Irony: college professors killing the creativity in creative writing classes :)
Rhet- Well, beautifully on-cue, my friend! No, I agree with your assessment of the tone during this time.
And I honestly think if the approach had been more of a, "Well, you like THIS about writing, so here's a great literary example of that you might enjoy," we would all have gotten much farther with less sense of being left in a literary wilderness without breadcrumbs.
Chat Blanc- Heh, yes, indeed. Can you smell the irony? :)

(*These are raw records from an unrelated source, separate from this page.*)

import Summits.QuantumFields.BalabanUV.Beta.FP.HorizontalRemainderPerfect
import Summits.QuantumFields.BalabanUV.Beta.FP.HorizontalTailAssemblyCov

/-!
# `BalabanUV.Beta.FP.HorizontalRemainderPerfectCov` — road «FP» for binder row D1, row GAMMA-8 under RULING R-FP-32 (repair (R2) of FINDING F-d1leaf01g10-1):
# THE γ-END OF RECORD WITH ITS TRANSPORT SIDE DISCHARGED, RE-CUT ON THE PRINTED REFLECTION COVARIANCE — every theorem of `FP/HorizontalRemainderPerfect` with the
# unfillable evenness letter `heven` REPLACED by `hcov : AxisReflectionCovariant (flipK K)` (road FP's N3 ∕ the wall's hR shape) and the defect constant
# `U₀ᴱ ↦ U₀ᴱ + U₁ᴱ`, `U₁ᴱ := 64·(80C)·(c·e^δ∕δ)`; everything else VERBATIM

HONEST DEPENDENCY (page 1, mandatory): continuum YM on T⁴ ⇐ BetaPertH ∧ nine spine estimates (0/9 proved); BetaPertH ⇐ (D1) ∧ (D4) ∧
CAP+tail; G-an2-4 gates asym, D1 and NE2/3/4.  HONEST FRAMING (cell contract, verbatim): «discharging `BetaPertH` makes Bałaban's UV
stability UNCONDITIONAL — a real constructive-QFT result; it is NOT the continuum limit and NOT the Clay problem.»  THIS MODULE is [folklore]
composition BY NAME of: the γ-END `FP/HorizontalRemainderTotal.abs_secondMoment_sub_window_le_of_remainder` (owner, gen 7), the re-cut (a)-socket
`FP/HorizontalTailAssemblyCov.hasSum_truncatedTransport_cov` (leaf-01-g10, R-FP-32 (C-up): (K6) + `AxisReflectionCovariant (flipK K)` + (K0) + exp-ℓ¹ transport letters ⟹
`HasSum (Xtr·v_μ·v_ν) (g N + E₀)`, `|E₀| ≤ U₀ᴱ + U₁ᴱ`), the (pp→rem) glue `FP/HorizontalBookkeepingPaired.rem_of_pp`, `FP/HorizontalEndNat.hasym_of_horizontal_nat`, and the
road's transport letters `FP/PerfectColumnTransportTail.transportLetters_perfCol`.  No `def`, no `def … : Prop`, nothing cited, 0 sorry.  0 estimates of Bałaban's
objects; 0∕4 row-D1 binders; NOT hbook-discharged (the kernel letters of `K = PiBF`, (rem)∕(pp), `hgerm`, KER, X1 remain), NOT hasym, NOT D1, NOT BetaPertH,
NOT continuum, NOT Clay.

ABSOLUTE RULE (cell charter, verbatim): «No internally-minted statement may enter as a cited fact. Every hypothesis is either kernel-proved in this
package or a verbatim quotation of a PUBLISHED theorem with page reference. The manuscript(s) under audit are NOT citable for their own disputed
steps — they are the thing under adjudication; programme-internal (2001/route/tribunal) claims are never citable.»

WHY (E-FP-8-2 ∕ R-FP-32).  `HorizontalRemainderPerfect.{hasSum_truncatedTransport_of_expL1, end_of_remainder_expL1, end_of_pp_expL1, hbook∕hasym_perfect_of_remainder∕_of_pp}`
carry `heven : ∀ c e t, K c e (−t) = K c e t`; `FP/EvenKernelNoGo` shows that letter, together with the reflection covariance the road proves and (K6), forces every
off-diagonal channel of `K` to vanish (and `hgerm`'s slope to be `0`) — a correct END with an unfillable socket.  The repair of record keeps the (T1) `m₁`-terms
(`HorizontalBookkeepingCov.t1Defect`) and bounds them by the slab∕shell letter `TruncatedFirstMoment` (`A₁ = 80C`): the cost is the ONE extra N-free constant `U₁ᴱ`.

CONTENT (signatures = the landed ones with `heven ↦ hcov`, `U₀ᴱ ↦ U₀ᴱ + U₁ᴱ`):
* §1 **`end_of_remainder_expL1_cov`** ∕ **`end_of_pp_expL1_cov`** — the γ-END with (a) discharged, (rem) ∕ (pp) currency.
* §2 (`d = 3`, `2 ≤ Lc`, the perfect columns, every `m ≥ 1`) **`hbook_perfect_of_remainder_cov`**, **`hasym_perfect_of_remainder_cov`**, **`hbook_perfect_of_pp_cov`**,
  **`hasym_perfect_of_pp_cov`**.
Unit `b2b-balaban-beta-d1-formalise-leaf-01` (gen 10), drafted for the road OWNER d1-p3 (who ruled these twins his; filed by whichever seat the owner names).
-/

noncomputable section

namespace Summit.QuantumFields.BalabanUV.Beta.FP.HorizontalRemainderPerfectCov

open Finset Filter Topology
open Literature.Probability.LatticeModels (box annulus)
open Literature.MathematicalPhysics.QuantumFieldTheory.Balaban1983to89
open Literature.MathematicalPhysics.QuantumFieldTheory.Balaban1983to89.Beta
open B12Sec2to5 (l1)
open DyadicShell (Pt supNorm)
open PolarizationSign (AxisReflectionCovariant)
open OneStepKernelFamily (flipK)
open DecimatedMomentSummable (ConstReproSum LinReproSum AbsMoment₂)
open DressedMomentNormalisation (EKer dressedEntry)
open Summit.QuantumFields.BalabanUV.Beta.GAN24.CombesThomas (sfStep smStep)
open Summit.QuantumFields.BalabanUV.Beta.FP.PerfectObjectsT (KPerf)
open Summit.QuantumFields.BalabanUV.Beta.FP.TransportInfinityM (colOf)
open Summit.QuantumFields.BalabanUV.Beta.FP.HorizontalBookkeeping (truncK t0Defect)
open Summit.QuantumFields.BalabanUV.Beta.FP.HorizontalBookkeepingCov (t1Defect)
open Summit.QuantumFields.BalabanUV.Beta.FP.HorizontalBookkeepingTail (nonneg_of_decay)
open Summit.QuantumFields.BalabanUV.Beta.FP.HorizontalTailAssemblyCov (hasSum_truncatedTransport_cov)
open Summit.QuantumFields.BalabanUV.Beta.FP.HorizontalRemainderTotal (abs_secondMoment_sub_window_le_of_remainder)
open Summit.QuantumFields.BalabanUV.Beta.FP.HorizontalBookkeepingPaired (rem_of_pp)
open Summit.QuantumFields.BalabanUV.Beta.FP.HorizontalEndNat (hasym_of_horizontal_nat)
open Summit.QuantumFields.BalabanUV.Beta.FP.PerfectColumnTransportTail (transportLetters_perfCol)

/-! ## §1 The γ-END with (a) discharged on (5.7)-covariance -/

/-- [folklore] **THE γ-END WITH (a) DISCHARGED, (rem) CURRENCY, COVARIANT FORM**: the letters of `HorizontalTailAssemblyCov.hasSum_truncatedTransport_cov` — (K6), the printed
reflection covariance `AxisReflectionCovariant (flipK K)` (in place of evenness), the Ward ∕ (T0) letter, the exp-ℓ¹ transport letters — and the ONE remainder letter
`∀ S, Σ_{v∈S} ‖v‖∞²·|T μ ν v − Xtr v| ≤ Bρ` give `Summable (T μ ν·v_μ·v_ν)` and `|secondMoment T μ ν − g N| ≤ (U₀ᴱ + U₁ᴱ) + Bρ`. -/
theorem end_of_remainder_expL1_cov {K w : EKer 4} {C c δ : ℝ} {N : ℕ} (hN : 1 ≤ N) (hδ : 0 < δ)
    (hK : ∀ c' e (t : Pt), |K c' e t| ≤ C / ((supNorm t : ℝ) + 1) ^ 6)
    (hcov : AxisReflectionCovariant (flipK K))
    (hK0 : ∀ c' e, HasSum (K c' e) 0)
    (Cw : Fin 4 → Fin 4 → Fin 4 → ℝ)
    (hw0 : ∀ κ l, ConstReproSum N (w κ l) (if κ = l then (((N : ℝ) ^ (4 + 1))⁻¹) else 0))
    (hw1 : ∀ κ l, LinReproSum N (w κ l) (Cw κ l))
    (hwE : ∀ κ l, Summable fun x => Real.exp (δ / N * l1 x) * |w κ l x|)
    (hwEb : ∀ κ l, ∑' x, Real.exp (δ / N * l1 x) * |w κ l x| ≤ c / N) (μ ν : Fin 4)
    {T : Fin 4 → Fin 4 → Pt → ℝ} {Bρ : ℝ}
    (hrem : ∀ S : Finset Pt, ∑ v ∈ S, (supNorm v : ℝ) ^ 2 *
      |T μ ν v - (N : ℝ) ^ 8 * dressedEntry w (truncK K N) ((N : ℤ) • v) μ ν| ≤ Bρ) :
    Summable (fun v : Pt => T μ ν v * (v μ : ℝ) * (v ν : ℝ)) ∧
      |B12Beta.secondMoment T μ ν - ∑ z ∈ annulus 4 0 N, K μ ν z * (z μ : ℝ) * (z ν : ℝ)|
        ≤ (16 * (40 * C) * (2 * (2 * c * Real.exp δ / δ ^ 2) + 2 * (c * Real.exp δ / δ) * (c * Real.exp δ / δ))
            + 64 * (80 * C) * (c * Real.exp δ / δ)) + Bρ := by
  obtain ⟨ha, hE⟩ := hasSum_truncatedTransport_cov hN hδ hK hcov hK0 Cw hw0 hw1 hwE hwEb μ ν
  exact abs_secondMoment_sub_window_le_of_remainder
    (Xtr := fun v : Pt => (N : ℝ) ^ 8 * dressedEntry w (truncK K N) ((N : ℤ) • v) μ ν) ha hE hrem

/-- [folklore] **THE γ-END WITH (a) DISCHARGED, (pp) CURRENCY, COVARIANT FORM**: as `end_of_remainder_expL1_cov` with the pointwise paired letter
`|T μ ν v − Xtr v| ≤ B·e^{−δ′‖v‖∞}` (`0 < δ′`, `0 ≤ B`) in place of (rem) — `HorizontalBookkeepingPaired.rem_of_pp` BY NAME. -/
theorem end_of_pp_expL1_cov {K w : EKer 4} {C c δ : ℝ} {N : ℕ} (hN : 1 ≤ N) (hδ : 0 < δ)
    (hK : ∀ c' e (t : Pt), |K c' e t| ≤ C / ((supNorm t : ℝ) + 1) ^ 6)
    (hcov : AxisReflectionCovariant (flipK K))
    (hK0 : ∀ c' e, HasSum (K c' e) 0)
    (Cw : Fin 4 → Fin 4 → Fin 4 → ℝ)
    (hw0 : ∀ κ l, ConstReproSum N (w κ l) (if κ = l then (((N : ℝ) ^ (4 + 1))⁻¹) else 0))
    (hw1 : ∀ κ l, LinReproSum N (w κ l) (Cw κ l))
    (hwE : ∀ κ l, Summable fun x => Real.exp (δ / N * l1 x) * |w κ l x|)
    (hwEb : ∀ κ l, ∑' x, Real.exp (δ / N * l1 x) * |w κ l x| ≤ c / N) (μ ν : Fin 4)
    {T : Fin 4 → Fin 4 → Pt → ℝ} {B δ' : ℝ} (hδ' : 0 < δ') (hB : 0 ≤ B)
    (hpp : ∀ v : Pt, |T μ ν v - (N : ℝ) ^ 8 * dressedEntry w (truncK K N) ((N : ℤ) • v) μ ν|
      ≤ B * Real.exp (-δ' * (supNorm v : ℝ))) :
    Summable (fun v : Pt => T μ ν v * (v μ : ℝ) * (v ν : ℝ)) ∧
      |B12Beta.secondMoment T μ ν - ∑ z ∈ annulus 4 0 N, K μ ν z * (z μ : ℝ) * (z ν : ℝ)|
        ≤ (16 * (40 * C) * (2 * (2 * c * Real.exp δ / δ ^ 2) + 2 * (c * Real.exp δ / δ) * (c * Real.exp δ / δ))
            + 64 * (80 * C) * (c * Real.exp δ / δ))
          + B * (1 + 9600 * Real.exp (δ' / 2) * (2 / δ') ^ 6) :=
  end_of_remainder_expL1_cov hN hδ hK hcov hK0 Cw hw0 hw1 hwE hwEb μ ν
    (rem_of_pp (T := T) (Xtr := fun v : Pt => (N : ℝ) ^ 8 * dressedEntry w (truncK K N) ((N : ℤ) • v) μ ν) hδ' hB hpp)

/-! ## §2 The perfect minimiser columns: `hbook` and `hasym` at the road's own transport, m-uniformly, covariant form -/

section Perfect

variable {Lc : ℕ} [NeZero Lc]

/-- **`hbook` AT THE PERFECT COLUMNS FROM THREE KERNEL LETTERS AND THE REMAINDER LETTER, COVARIANT FORM** [our object] (`d = 3`, `2 ≤ Lc`): for a transported kernel
`K` with sextic decay, the PRINTED REFLECTION COVARIANCE `AxisReflectionCovariant (flipK K)` and `HasSum (K c e) 0`, and ANY family `T m` of coarse kernels whose remainder
against the truncated transport of `K` by the perfect minimiser columns at blocking `Lc^m` obeys the m-UNIFORM letter (rem) with constant `Bρ`, there is an m-FREE `U₀ ≥ 0`
with `|secondMoment (T m) μ ν − Σ_{0<‖z‖∞≤Lc^m} K μ ν z·z_μ·z_ν| ≤ U₀ + Bρ` for every `m ≥ 1`.  (`HorizontalRemainderPerfect.hbook_perfect_of_remainder` with `heven ↦ hcov`.) -/
theorem hbook_perfect_of_remainder_cov (hLc : 2 ≤ Lc) {K : EKer 4} {C : ℝ}
    (hK : ∀ c' e (t : Pt), |K c' e t| ≤ C / ((supNorm t : ℝ) + 1) ^ 6)
    (hcov : AxisReflectionCovariant (flipK K)) (hK0 : ∀ c' e, HasSum (K c' e) 0)
    {T : ℕ → Fin 4 → Fin 4 → Pt → ℝ} (μ ν : Fin 4) {Bρ : ℝ}
    (hrem : ∀ m : ℕ, 1 ≤ m → ∀ S : Finset Pt, ∑ v ∈ S, (supNorm v : ℝ) ^ 2 *
      |T m μ ν v - ((Lc ^ m : ℕ) : ℝ) ^ 8 * dressedEntry (colOf (KPerf (d := 3) Lc (sfStep Lc) (smStep 3 Lc) m))
          (truncK K (Lc ^ m)) (((Lc ^ m : ℕ) : ℤ) • v) μ ν| ≤ Bρ) :
    ∃ U₀ : ℝ, 0 ≤ U₀ ∧ ∀ m : ℕ, 1 ≤ m →
      (Summable fun v : Pt => T m μ ν v * (v μ : ℝ) * (v ν : ℝ)) ∧
      |B12Beta.secondMoment (T m) μ ν - ∑ z ∈ annulus 4 0 (Lc ^ m), K μ ν z * (z μ : ℝ) * (z ν : ℝ)| ≤ U₀ + Bρ := by
  obtain ⟨δ, c, hδ, hc, hL⟩ := transportLetters_perfCol (Lc := Lc) hLc
  have hC : 0 ≤ C := nonneg_of_decay hK μ ν
  refine ⟨16 * (40 * C) * (2 * (2 * c * Real.exp δ / δ ^ 2) + 2 * (c * Real.exp δ / δ) * (c * Real.exp δ / δ))
      + 64 * (80 * C) * (c * Real.exp δ / δ), by positivity, fun m hm => ?_⟩
  obtain ⟨hw0, ⟨Cw, hw1⟩, -, hwE, hwEb⟩ := hL m hm
  have hN : 1 ≤ Lc ^ m := Nat.one_le_pow m Lc (Nat.pos_of_ne_zero (NeZero.ne Lc))
  exact end_of_remainder_expL1_cov hN hδ hK hcov hK0 Cw hw0 hw1 hwE hwEb μ ν (hrem m hm)

/-- **`hasym` AT THE PERFECT COLUMNS, COVARIANT FORM** [our object] (`d = 3`, `2 ≤ Lc`): `hbook_perfect_of_remainder_cov` plus the windowed germ letter `hgerm` give
an m-FREE `U₀ ≥ 0` with `|secondMoment (T m) μ ν − m·(s·log Lc)| ≤ (U₀ + Bρ) + Cg + |c₀|` for every `m ≥ 1` — the bounded (ASYMP) hypothesis of
`FixedPointIdentification` for `f m := secondMoment (T m) μ ν`, now with a FILLABLE symmetry letter. -/
theorem hasym_perfect_of_remainder_cov (hLc : 2 ≤ Lc) {K : EKer 4} {C : ℝ}
    (hK : ∀ c' e (t : Pt), |K c' e t| ≤ C / ((supNorm t : ℝ) + 1) ^ 6)
    (hcov : AxisReflectionCovariant (flipK K)) (hK0 : ∀ c' e, HasSum (K c' e) 0)
    {T : ℕ → Fin 4 → Fin 4 → Pt → ℝ} (μ ν : Fin 4) {Bρ : ℝ}
    (hrem : ∀ m : ℕ, 1 ≤ m → ∀ S : Finset Pt, ∑ v ∈ S, (supNorm v : ℝ) ^ 2 *
      |T m μ ν v - ((Lc ^ m : ℕ) : ℝ) ^ 8 * dressedEntry (colOf (KPerf (d := 3) Lc (sfStep Lc) (smStep 3 Lc) m))
          (truncK K (Lc ^ m)) (((Lc ^ m : ℕ) : ℤ) • v) μ ν| ≤ Bρ)
    {s c₀ Cg : ℝ}
    (hgerm : ∀ M : ℕ, 1 ≤ M → |∑ z ∈ annulus 4 0 M, K μ ν z * (z μ : ℝ) * (z ν : ℝ) - (s * Real.log M + c₀)| ≤ Cg) :
    ∃ U₀ : ℝ, 0 ≤ U₀ ∧ ∀ m : ℕ, 1 ≤ m →
      |B12Beta.secondMoment (T m) μ ν - (m : ℝ) * (s * Real.log Lc)| ≤ (U₀ + Bρ) + Cg + |c₀| := by
  obtain ⟨U₀, hU₀, hbook⟩ := hbook_perfect_of_remainder_cov hLc hK hcov hK0 (T := T) μ ν hrem
  have hLc1 : 1 ≤ Lc := le_trans (by norm_num) hLc
  exact ⟨U₀, hU₀, hasym_of_horizontal_nat (f := fun m => B12Beta.secondMoment (T m) μ ν)
    (g := fun M => ∑ z ∈ annulus 4 0 M, K μ ν z * (z μ : ℝ) * (z ν : ℝ)) hLc1 (fun m hm => (hbook m hm).2) hgerm⟩

/-- **`hbook` AT THE PERFECT COLUMNS FROM THE POINTWISE PAIRED LETTER (pp), COVARIANT FORM** [our object] (`d = 3`, `2 ≤ Lc`). -/
theorem hbook_perfect_of_pp_cov (hLc : 2 ≤ Lc) {K : EKer 4} {C : ℝ}
    (hK : ∀ c' e (t : Pt), |K c' e t| ≤ C / ((supNorm t : ℝ) + 1) ^ 6)
    (hcov : AxisReflectionCovariant (flipK K)) (hK0 : ∀ c' e, HasSum (K c' e) 0)
    {T : ℕ → Fin 4 → Fin 4 → Pt → ℝ} (μ ν : Fin 4) {B δ' : ℝ} (hδ' : 0 < δ') (hB : 0 ≤ B)
    (hpp : ∀ m : ℕ, 1 ≤ m → ∀ v : Pt,
      |T m μ ν v - ((Lc ^ m : ℕ) : ℝ) ^ 8 * dressedEntry (colOf (KPerf (d := 3) Lc (sfStep Lc) (smStep 3 Lc) m))
          (truncK K (Lc ^ m)) (((Lc ^ m : ℕ) : ℤ) • v) μ ν| ≤ B * Real.exp (-δ' * (supNorm v : ℝ))) :
    ∃ U₀ : ℝ, 0 ≤ U₀ ∧ ∀ m : ℕ, 1 ≤ m →
      (Summable fun v : Pt => T m μ ν v * (v μ : ℝ) * (v ν : ℝ)) ∧
      |B12Beta.secondMoment (T m) μ ν - ∑ z ∈ annulus 4 0 (Lc ^ m), K μ ν z * (z μ : ℝ) * (z ν : ℝ)|
        ≤ U₀ + B * (1 + 9600 * Real.exp (δ' / 2) * (2 / δ') ^ 6) :=
  hbook_perfect_of_remainder_cov hLc hK hcov hK0 (T := T) μ ν fun m hm =>
    rem_of_pp (T := T m) (Xtr := fun v : Pt => ((Lc ^ m : ℕ) : ℝ) ^ 8 *
      dressedEntry (colOf (KPerf (d := 3) Lc (sfStep Lc) (smStep 3 Lc) m)) (truncK K (Lc ^ m)) (((Lc ^ m : ℕ) : ℤ) • v) μ ν)
      hδ' hB (hpp m hm)

/-- **`hasym` AT THE PERFECT COLUMNS FROM (pp) + `hgerm`, COVARIANT FORM** [our object] (`d = 3`, `2 ≤ Lc`). -/
theorem hasym_perfect_of_pp_cov (hLc : 2 ≤ Lc) {K : EKer 4} {C : ℝ}
    (hK : ∀ c' e (t : Pt), |K c' e t| ≤ C / ((supNorm t : ℝ) + 1) ^ 6)
    (hcov : AxisReflectionCovariant (flipK K)) (hK0 : ∀ c' e, HasSum (K c' e) 0)
    {T : ℕ → Fin 4 → Fin 4 → Pt → ℝ} (μ ν : Fin 4) {B δ' : ℝ} (hδ' : 0 < δ') (hB : 0 ≤ B)
    (hpp : ∀ m : ℕ, 1 ≤ m → ∀ v : Pt,
      |T m μ ν v - ((Lc ^ m : ℕ) : ℝ) ^ 8 * dressedEntry (colOf (KPerf (d := 3) Lc (sfStep Lc) (smStep 3 Lc) m))
          (truncK K (Lc ^ m)) (((Lc ^ m : ℕ) : ℤ) • v) μ ν| ≤ B * Real.exp (-δ' * (supNorm v : ℝ)))
    {s c₀ Cg : ℝ}
    (hgerm : ∀ M : ℕ, 1 ≤ M → |∑ z ∈ annulus 4 0 M, K μ ν z * (z μ : ℝ) * (z ν : ℝ) - (s * Real.log M + c₀)| ≤ Cg) :
    ∃ U₀ : ℝ, 0 ≤ U₀ ∧ ∀ m : ℕ, 1 ≤ m →
      |B12Beta.secondMoment (T m) μ ν - (m : ℝ) * (s * Real.log Lc)|
        ≤ (U₀ + B * (1 + 9600 * Real.exp (δ' / 2) * (2 / δ') ^ 6)) + Cg + |c₀| := by
  obtain ⟨U₀, hU₀, hbook⟩ := hbook_perfect_of_pp_cov hLc hK hcov hK0 (T := T) μ ν hδ' hB hpp
  have hLc1 : 1 ≤ Lc := le_trans (by norm_num) hLc
  exact ⟨U₀, hU₀, hasym_of_horizontal_nat (f := fun m => B12Beta.secondMoment (T m) μ ν)
    (g := fun M => ∑ z ∈ annulus 4 0 M, K μ ν z * (z μ : ℝ) * (z ν : ℝ)) hLc1 (fun m hm => (hbook m hm).2) hgerm⟩

end Perfect

end Summit.QuantumFields.BalabanUV.Beta.FP.HorizontalRemainderPerfectCov

end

I had a music appreciation class that was like that. I was into hair bands at the time and apparently the instructor just assumed that was all I listened to. IN my whole life. Anyway there was some song we were supposed to critique (Field of Sheep, a religious based piece). I told him that I liked the piece until they started singing and thought that it ruined the whole thing. You would have thought I'd announced that the Devil was taking over the world for the look he gave me. I still stand by that critique by the way. I liked that whole piece until the annoying singing started. Chalk it up to a piano teacher who had the technical side of playing the piano down but didn't have the soul. Utterly destroyed Man From Snowy River. I still haven't forgiven her. :(
Chyna- Heh, I can imagine what the facial expression must have been. Teaching isn't easy, but I think some teachers forget when they illicit your opinion on things, it might not coincide with what they believe themselves. It's always an adventure. :)
Best part was that he argued with me for most of the class period that day about this song. Hey if ask for opinions you should be prepared to get one, like it or not. ;) i don't think he knew who he was messing with, we had a barricuda of a music teacher in high school. I was already quite well versed in what and why's. And sometimes you just don't like it and there is no real astronomical reason why not. You just simply don't like it. Case closed. LOL
Chyna- It reminds me of a professor who showed us surrealist painting, and then when we liked it, he was disappointed. I think we were supposed to say it was tripe. :)
This reminds me of a writing group I attended here. Just the once... Someone wrote a beautiful piece and it was torn to shreds by inane pointless comments "Why was the milkshake strawberry? What's the reason?"
Idiots.
As a reader of yours I am SOOOOOOOO glad you didn't go the Hemingway route.